§ **Task instructions**
Where in the listing does the word "Probability" appear? Report each line that holds it.

══════════

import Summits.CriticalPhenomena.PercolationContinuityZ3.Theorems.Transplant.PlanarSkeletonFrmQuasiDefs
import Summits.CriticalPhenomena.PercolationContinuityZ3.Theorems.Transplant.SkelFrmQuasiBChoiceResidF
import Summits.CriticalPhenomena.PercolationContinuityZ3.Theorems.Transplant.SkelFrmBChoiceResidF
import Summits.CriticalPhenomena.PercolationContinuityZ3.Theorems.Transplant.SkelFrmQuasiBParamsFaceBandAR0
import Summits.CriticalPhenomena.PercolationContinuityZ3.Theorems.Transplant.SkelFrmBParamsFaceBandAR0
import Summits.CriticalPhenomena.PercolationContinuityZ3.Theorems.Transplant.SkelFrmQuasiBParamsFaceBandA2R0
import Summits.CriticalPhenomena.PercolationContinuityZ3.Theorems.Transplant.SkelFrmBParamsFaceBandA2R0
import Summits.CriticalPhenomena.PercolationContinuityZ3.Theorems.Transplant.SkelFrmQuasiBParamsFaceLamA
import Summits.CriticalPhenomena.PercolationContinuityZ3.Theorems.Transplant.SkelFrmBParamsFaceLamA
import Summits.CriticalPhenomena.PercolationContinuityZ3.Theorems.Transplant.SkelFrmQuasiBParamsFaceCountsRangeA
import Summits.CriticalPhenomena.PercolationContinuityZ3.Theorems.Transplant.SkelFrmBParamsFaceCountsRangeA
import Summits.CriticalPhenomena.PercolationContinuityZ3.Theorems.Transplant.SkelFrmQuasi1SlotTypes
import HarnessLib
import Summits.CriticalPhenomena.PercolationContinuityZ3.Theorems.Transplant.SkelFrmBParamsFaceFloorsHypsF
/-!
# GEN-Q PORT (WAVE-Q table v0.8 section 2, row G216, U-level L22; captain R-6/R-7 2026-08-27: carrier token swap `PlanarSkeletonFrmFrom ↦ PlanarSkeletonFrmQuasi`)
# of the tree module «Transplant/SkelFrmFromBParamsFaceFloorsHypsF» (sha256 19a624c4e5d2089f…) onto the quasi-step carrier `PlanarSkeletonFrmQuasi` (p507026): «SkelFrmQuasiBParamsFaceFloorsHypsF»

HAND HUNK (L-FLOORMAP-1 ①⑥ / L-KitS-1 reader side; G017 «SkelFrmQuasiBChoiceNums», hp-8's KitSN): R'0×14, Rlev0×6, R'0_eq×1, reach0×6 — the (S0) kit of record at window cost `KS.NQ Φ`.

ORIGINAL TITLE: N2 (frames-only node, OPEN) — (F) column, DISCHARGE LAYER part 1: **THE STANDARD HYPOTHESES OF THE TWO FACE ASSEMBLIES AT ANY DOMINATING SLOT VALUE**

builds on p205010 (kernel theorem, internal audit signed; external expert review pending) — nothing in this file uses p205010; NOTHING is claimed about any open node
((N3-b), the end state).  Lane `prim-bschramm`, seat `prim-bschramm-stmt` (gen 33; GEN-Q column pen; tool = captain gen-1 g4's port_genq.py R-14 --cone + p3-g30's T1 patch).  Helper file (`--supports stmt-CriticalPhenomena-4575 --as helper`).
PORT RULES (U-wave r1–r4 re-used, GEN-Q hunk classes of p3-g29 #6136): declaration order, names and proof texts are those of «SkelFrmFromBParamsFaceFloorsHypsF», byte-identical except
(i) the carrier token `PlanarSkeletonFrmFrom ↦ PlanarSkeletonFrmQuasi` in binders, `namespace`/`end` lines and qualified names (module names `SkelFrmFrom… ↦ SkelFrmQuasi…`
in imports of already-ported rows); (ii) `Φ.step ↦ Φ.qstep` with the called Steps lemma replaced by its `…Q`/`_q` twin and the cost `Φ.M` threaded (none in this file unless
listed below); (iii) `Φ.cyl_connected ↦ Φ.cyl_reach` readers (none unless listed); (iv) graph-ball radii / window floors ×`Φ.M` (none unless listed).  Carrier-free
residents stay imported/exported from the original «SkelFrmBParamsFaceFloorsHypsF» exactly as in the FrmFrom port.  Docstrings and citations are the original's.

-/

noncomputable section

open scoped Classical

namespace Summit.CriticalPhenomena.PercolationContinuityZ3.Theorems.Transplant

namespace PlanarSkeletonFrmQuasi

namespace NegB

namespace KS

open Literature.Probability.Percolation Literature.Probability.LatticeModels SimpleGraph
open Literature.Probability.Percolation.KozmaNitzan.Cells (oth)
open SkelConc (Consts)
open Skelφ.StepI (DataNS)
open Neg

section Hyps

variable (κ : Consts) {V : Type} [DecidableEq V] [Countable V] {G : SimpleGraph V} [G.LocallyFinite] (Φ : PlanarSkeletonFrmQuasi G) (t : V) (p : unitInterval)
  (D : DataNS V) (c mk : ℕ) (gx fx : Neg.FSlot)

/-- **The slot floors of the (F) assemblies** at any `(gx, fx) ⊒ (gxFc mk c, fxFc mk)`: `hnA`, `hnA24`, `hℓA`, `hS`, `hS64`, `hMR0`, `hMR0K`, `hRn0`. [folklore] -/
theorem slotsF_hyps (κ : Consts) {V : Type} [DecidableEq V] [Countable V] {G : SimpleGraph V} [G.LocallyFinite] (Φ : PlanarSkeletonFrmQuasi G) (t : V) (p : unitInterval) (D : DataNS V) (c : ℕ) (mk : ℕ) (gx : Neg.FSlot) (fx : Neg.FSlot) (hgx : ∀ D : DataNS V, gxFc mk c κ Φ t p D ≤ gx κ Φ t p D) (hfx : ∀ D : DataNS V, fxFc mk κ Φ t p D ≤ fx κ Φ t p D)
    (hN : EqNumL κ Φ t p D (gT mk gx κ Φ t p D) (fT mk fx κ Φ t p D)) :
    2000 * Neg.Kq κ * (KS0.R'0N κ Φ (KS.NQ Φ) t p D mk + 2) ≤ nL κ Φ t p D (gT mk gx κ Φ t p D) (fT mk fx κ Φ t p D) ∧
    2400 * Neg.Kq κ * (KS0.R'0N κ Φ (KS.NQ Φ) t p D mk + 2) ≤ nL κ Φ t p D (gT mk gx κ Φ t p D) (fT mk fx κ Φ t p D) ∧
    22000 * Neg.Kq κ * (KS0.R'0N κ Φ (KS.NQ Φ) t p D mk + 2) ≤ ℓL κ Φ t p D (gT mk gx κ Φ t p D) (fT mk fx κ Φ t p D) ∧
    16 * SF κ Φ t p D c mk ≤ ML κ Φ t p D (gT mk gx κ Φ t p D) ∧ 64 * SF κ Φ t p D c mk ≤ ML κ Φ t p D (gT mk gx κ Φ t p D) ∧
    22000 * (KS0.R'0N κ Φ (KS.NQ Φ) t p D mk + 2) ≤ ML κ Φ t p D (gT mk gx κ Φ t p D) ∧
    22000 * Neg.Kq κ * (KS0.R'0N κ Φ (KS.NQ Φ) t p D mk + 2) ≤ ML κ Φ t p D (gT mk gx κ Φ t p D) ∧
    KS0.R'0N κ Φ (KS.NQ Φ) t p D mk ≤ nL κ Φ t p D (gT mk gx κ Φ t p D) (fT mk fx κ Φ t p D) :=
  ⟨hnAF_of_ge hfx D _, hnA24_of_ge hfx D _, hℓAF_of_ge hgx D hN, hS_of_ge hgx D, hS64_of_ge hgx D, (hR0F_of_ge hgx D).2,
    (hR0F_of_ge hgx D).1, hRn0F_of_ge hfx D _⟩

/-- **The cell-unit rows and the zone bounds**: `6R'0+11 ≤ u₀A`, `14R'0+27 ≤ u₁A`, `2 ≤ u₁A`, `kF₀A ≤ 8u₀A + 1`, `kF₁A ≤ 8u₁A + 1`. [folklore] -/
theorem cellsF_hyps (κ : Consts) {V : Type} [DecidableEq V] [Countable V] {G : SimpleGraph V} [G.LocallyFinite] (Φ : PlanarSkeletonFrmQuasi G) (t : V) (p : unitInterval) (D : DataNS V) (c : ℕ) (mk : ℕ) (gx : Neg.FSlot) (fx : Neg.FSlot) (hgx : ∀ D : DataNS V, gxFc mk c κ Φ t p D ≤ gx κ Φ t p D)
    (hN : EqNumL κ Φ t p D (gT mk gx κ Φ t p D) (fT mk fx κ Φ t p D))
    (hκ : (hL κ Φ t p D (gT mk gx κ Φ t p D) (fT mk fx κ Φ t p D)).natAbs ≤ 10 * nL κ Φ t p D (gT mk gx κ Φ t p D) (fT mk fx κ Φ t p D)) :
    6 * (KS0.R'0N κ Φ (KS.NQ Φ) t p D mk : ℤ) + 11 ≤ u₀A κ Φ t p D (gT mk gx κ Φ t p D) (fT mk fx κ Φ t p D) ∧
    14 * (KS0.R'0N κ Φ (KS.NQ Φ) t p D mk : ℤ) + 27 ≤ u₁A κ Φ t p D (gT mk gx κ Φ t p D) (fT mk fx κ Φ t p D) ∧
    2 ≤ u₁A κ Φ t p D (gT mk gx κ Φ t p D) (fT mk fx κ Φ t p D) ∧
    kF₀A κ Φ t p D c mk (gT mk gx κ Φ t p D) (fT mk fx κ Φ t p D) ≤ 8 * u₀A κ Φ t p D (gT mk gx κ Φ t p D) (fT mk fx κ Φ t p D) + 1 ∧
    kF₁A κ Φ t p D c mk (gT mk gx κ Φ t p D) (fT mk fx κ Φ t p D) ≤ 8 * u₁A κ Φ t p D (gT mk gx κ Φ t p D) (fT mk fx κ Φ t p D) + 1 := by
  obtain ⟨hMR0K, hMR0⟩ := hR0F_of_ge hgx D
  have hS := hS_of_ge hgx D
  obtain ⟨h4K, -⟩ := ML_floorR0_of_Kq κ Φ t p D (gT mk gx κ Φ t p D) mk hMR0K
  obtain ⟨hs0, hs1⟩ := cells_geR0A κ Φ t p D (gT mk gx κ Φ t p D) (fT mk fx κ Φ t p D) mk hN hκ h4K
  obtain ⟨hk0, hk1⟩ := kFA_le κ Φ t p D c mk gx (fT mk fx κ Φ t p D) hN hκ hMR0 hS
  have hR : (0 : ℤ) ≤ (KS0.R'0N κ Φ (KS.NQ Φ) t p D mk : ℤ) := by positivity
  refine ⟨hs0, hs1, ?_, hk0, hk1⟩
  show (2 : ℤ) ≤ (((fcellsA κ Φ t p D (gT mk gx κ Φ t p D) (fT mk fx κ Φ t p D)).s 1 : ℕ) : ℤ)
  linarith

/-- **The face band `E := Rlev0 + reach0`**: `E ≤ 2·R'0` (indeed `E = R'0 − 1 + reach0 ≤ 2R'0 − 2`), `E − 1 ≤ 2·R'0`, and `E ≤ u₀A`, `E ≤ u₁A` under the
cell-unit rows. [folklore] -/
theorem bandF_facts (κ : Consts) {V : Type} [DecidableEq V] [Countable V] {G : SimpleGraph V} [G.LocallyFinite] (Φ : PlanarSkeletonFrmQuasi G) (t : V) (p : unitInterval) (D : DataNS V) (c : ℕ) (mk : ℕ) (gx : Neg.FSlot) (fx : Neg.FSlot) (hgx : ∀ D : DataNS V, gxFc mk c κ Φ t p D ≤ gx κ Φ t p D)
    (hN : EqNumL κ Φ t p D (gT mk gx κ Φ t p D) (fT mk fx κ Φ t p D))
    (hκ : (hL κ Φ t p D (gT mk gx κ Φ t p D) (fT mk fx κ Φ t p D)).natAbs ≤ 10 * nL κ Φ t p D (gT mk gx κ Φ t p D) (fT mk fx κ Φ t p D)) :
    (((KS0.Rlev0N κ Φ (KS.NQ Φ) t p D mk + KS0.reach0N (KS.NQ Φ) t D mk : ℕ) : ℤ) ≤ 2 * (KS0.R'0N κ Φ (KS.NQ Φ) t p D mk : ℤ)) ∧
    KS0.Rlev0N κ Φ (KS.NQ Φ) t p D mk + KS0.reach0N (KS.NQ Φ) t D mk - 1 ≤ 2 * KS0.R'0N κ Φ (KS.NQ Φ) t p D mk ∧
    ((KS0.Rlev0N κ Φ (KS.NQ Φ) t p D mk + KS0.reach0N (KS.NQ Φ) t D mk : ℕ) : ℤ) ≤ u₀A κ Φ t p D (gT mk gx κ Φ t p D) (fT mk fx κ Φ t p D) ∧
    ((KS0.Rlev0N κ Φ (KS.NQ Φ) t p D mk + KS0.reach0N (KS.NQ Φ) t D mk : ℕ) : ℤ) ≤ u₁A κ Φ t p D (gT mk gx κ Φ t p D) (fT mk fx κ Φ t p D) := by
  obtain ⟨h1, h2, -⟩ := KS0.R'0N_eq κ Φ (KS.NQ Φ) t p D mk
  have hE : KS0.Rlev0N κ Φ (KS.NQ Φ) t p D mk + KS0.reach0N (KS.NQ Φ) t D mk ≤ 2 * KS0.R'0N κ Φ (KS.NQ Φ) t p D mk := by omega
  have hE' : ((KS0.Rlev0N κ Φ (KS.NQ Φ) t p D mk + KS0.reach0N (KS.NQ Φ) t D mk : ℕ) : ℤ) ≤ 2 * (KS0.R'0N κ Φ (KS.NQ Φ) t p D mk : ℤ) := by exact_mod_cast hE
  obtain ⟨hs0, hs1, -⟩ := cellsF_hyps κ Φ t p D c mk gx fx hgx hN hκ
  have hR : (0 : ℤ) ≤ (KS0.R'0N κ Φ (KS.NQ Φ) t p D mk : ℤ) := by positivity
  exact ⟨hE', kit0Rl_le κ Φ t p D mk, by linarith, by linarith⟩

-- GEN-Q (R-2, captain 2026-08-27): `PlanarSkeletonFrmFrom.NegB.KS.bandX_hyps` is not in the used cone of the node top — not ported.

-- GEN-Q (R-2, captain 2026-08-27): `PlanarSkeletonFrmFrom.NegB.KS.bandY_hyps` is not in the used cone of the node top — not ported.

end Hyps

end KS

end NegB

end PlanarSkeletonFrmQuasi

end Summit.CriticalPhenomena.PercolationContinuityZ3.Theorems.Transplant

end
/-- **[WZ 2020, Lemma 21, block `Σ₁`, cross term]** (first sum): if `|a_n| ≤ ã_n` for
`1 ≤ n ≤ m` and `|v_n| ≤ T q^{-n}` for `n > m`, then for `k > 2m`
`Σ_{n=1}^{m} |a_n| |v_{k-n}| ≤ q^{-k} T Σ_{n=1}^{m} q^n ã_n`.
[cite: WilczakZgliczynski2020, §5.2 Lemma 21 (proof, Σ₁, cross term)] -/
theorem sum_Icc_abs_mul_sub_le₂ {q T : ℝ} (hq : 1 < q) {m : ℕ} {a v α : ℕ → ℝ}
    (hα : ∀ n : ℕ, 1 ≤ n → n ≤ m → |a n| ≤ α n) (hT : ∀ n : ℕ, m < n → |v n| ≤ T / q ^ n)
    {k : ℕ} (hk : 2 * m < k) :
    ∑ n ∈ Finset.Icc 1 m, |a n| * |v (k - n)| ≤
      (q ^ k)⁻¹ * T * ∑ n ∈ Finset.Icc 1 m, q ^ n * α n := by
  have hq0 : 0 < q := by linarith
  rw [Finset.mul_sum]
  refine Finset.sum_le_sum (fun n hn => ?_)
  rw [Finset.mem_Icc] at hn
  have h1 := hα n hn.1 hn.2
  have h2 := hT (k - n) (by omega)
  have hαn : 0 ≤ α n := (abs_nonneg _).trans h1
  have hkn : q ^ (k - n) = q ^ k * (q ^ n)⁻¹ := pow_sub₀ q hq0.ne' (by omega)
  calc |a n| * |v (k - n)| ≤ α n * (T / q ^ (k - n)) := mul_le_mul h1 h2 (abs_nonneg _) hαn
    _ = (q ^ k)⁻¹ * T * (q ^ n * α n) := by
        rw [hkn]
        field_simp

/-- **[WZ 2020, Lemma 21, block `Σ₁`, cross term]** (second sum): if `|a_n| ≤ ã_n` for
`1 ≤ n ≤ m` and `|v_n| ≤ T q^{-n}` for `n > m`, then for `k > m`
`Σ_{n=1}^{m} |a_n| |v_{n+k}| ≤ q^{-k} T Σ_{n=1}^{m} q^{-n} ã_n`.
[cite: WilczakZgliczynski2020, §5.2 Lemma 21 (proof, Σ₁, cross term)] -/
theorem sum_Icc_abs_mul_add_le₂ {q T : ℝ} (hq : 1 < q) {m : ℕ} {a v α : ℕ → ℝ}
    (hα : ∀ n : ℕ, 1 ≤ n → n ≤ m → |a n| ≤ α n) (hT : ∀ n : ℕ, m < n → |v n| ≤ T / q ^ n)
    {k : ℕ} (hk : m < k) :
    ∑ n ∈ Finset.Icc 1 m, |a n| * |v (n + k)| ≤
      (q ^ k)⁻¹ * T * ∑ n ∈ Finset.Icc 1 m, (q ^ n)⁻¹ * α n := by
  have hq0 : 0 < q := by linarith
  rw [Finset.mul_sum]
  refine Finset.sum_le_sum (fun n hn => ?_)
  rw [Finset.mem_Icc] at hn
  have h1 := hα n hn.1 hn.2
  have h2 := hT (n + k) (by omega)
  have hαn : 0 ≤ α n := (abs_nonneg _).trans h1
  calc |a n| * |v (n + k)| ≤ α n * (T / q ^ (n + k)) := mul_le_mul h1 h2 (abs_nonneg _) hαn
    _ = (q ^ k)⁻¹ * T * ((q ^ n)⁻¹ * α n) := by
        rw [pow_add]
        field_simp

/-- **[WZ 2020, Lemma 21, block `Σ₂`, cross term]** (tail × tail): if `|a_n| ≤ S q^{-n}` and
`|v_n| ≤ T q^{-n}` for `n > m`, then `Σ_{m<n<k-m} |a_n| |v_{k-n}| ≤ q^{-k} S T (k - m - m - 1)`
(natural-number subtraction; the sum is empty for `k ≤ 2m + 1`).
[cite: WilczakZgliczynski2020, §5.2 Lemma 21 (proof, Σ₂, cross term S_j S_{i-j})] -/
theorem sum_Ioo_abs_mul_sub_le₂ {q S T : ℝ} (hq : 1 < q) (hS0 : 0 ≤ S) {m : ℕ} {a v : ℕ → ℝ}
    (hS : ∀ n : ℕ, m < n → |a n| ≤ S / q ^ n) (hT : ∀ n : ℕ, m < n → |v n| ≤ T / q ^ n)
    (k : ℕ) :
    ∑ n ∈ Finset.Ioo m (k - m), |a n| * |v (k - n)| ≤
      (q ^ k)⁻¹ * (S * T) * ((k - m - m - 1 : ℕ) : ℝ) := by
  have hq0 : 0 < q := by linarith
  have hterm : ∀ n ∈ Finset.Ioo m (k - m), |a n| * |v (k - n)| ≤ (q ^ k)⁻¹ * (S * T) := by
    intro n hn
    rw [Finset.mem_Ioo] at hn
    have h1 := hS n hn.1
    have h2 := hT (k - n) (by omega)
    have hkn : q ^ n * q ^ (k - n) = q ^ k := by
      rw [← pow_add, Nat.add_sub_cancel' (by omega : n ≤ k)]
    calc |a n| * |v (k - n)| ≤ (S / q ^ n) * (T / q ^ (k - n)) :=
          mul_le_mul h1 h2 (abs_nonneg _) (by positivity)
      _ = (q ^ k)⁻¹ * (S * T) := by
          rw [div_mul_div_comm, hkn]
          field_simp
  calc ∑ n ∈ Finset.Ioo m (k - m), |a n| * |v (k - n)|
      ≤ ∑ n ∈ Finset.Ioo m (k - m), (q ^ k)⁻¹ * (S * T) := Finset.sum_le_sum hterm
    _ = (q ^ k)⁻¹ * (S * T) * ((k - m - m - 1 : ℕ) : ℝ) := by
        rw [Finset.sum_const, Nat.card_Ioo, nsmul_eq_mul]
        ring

══════════

§ **Written response**
open Literature.Probability.Percolation Literature.Probability.LatticeModels SimpleGraph
open Literature.Probability.Percolation.KozmaNitzan.Cells (oth)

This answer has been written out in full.